Вот, собственно, и весь пример. Свежая, острая для своего времени и глубокая мысль автора обеспечила неожиданный поворот теме, что, в свою очередь, не могло не привлечь внимания общественности к собы­тиям, происшедшем в далекой сибирской деревне.

Да, никакой факт, даже кричащий, сенсационный, не может «повлиять на умы», если он не осмыслен авто­ром, не снабжен размышлениями, доводами, резона­ми, не обеспечен темой, имеющей свой портрет.

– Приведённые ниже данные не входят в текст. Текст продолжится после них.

import Literature.Barriers.AnomalousDissipation.ShearFlowViscositySelectionAssembly
import Literature.Analysis.FluidPDE.NSUniqueness2HalfD
import HarnessLib

/-!
# Bardos–Titi–Wiedemann 2012, Theorem 5 — the discharge

Theorem-only. The weak–strong uniqueness theorem of Bardos–Lopes Filho–Niu–Nussenzveig
Lopes–Titi 2013 (Thm. 3.1 and Rem. 3.1) is proved in the tree on `T³` as
`Literature.Analysis.FluidPDE.Torus.lerayHopf_ae_eq_of_invariant_datum`
(`Analysis/FluidPDE/NSUniqueness2HalfD`): any two Leray–Hopf weak solutions of the unforced
Navier–Stokes equations with the same weakly divergence-free `L²` datum invariant under
translations along the third axis agree a.e. on every time slice. The shear datum
`v₀ = (v₁(x₂), 0, v₃(x₁,x₂))` is such a datum (`memLp_shearData`, `isWeaklyDivFree_shearData`,
`shearData_add_single_two`, `ShearFlowViscositySelectionSteps`), so the named fact
`BardosTitiWiedemann2012_thm5_uniqueness` holds, and the reduction
`BardosTitiWiedemann2012_thm5_of_uniqueness` (`ShearFlowViscositySelectionAssembly`, which
combines the tree's discharges of the two-and-a-half-dimensional Leray–Hopf structure, the
heat-flow limit of the first component, the limit transport equation and Lemma 4) turns the
named fact `BardosTitiWiedemann2012_thm5` (`ShearFlowViscositySelection`) into a theorem.

* `BardosTitiWiedemann2012_thm5_holds` — Thm. 5 of op. cit.: for shear data with
  `v₁ ∈ L²(T)`, `v₃ ∈ L²(T²)` and every `ν > 0` there is a Leray–Hopf solution of the
  Navier–Stokes equations on `T³`, unique among all Leray–Hopf solutions, and
  `u^ν ⇀* (v₁(x₂), 0, v₃(x₁ - t v₁(x₂), x₂))` in `L^∞([0,T]; L²(T³))` as `ν → 0`.

## References

* C. Bardos, E. S. Titi, E. Wiedemann, *The vanishing viscosity as a selection principle for the
  Euler equations: the case of 3D shear flow*, C. R. Math. Acad. Sci. Paris 350 (2012) 757–760
  = arXiv:1208.2352, Thm. 5 and its proof (`BardosTitiWiedemann2012`).
* C. Bardos, M. C. Lopes Filho, D. Niu, H. J. Nussenzveig Lopes, E. S. Titi, *Stability of
  two-dimensional viscous incompressible flows under three-dimensional perturbations and
  inviscid symmetry breaking*, SIAM J. Math. Anal. 45 (2013) 1871–1885, Thm. 3.1, Rem. 3.1
  (`BardosEtAl2013`).
-/

open MeasureTheory

noncomputable section

namespace Literature.Barriers.AnomalousDissipation

/-- **Bardos–Titi–Wiedemann 2012, Thm. 5, proved.** The vanishing viscosity limit selects the
shear flow: discharge of the named fact `BardosTitiWiedemann2012_thm5`. The uniqueness input
("this solution is unique within the class of all 3D Leray-Hopf weak solutions", op. cit., proof
of Thm. 5, referring to Bardos et al. 2013) is the tree's weak–strong uniqueness theorem for
`x₃`-independent data `Torus.lerayHopf_ae_eq_of_invariant_datum`, applied to the shear datum;
everything else is `BardosTitiWiedemann2012_thm5_of_uniqueness`. [cite: BardosTitiWiedemann2012, Thm. 5] [cite: BardosEtAl2013, Thm. 3.1 and Rem. 3.1] -/
theorem BardosTitiWiedemann2012_thm5_holds : BardosTitiWiedemann2012_thm5 :=
  BardosTitiWiedemann2012_thm5_of_uniqueness fun _v₁ hv₁ _v₃ hv₃ _T hT _ν hν _u _u' hu hu' =>
    Literature.Analysis.FluidPDE.Torus.lerayHopf_ae_eq_of_invariant_datum hν hT
      (memLp_shearData hv₁ hv₃) (isWeaklyDivFree_shearData hv₁ hv₃)
      (shearData_add_single_two _ _) hu hu'

end Literature.Barriers.AnomalousDissipation

end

Сен­сация сама по себе чаще всего рождает кривотолки, оставляет читателя в недоумении, не организует его отношения к событию, факту, а в итоге не формирует общественного мнения, не будит общественной мыс­ли, стало быть, не способствует выполнению главной задачи журналистики. Не помню в своей практике случая, когда бы я взялся за перо, соблазнившись «по­трясающим» фактом, не попытавшись прежде транс­формировать замысел в тему. Нет темы — и такое бывало, — и я без сожаления отказывался от написа­ния материала. Потому что просто нечего сказать чи­тателю. Голая сенсация в журналистике — это гром литавр в оркестре, звучащих вне всякой связи с мело­дией и содержанием.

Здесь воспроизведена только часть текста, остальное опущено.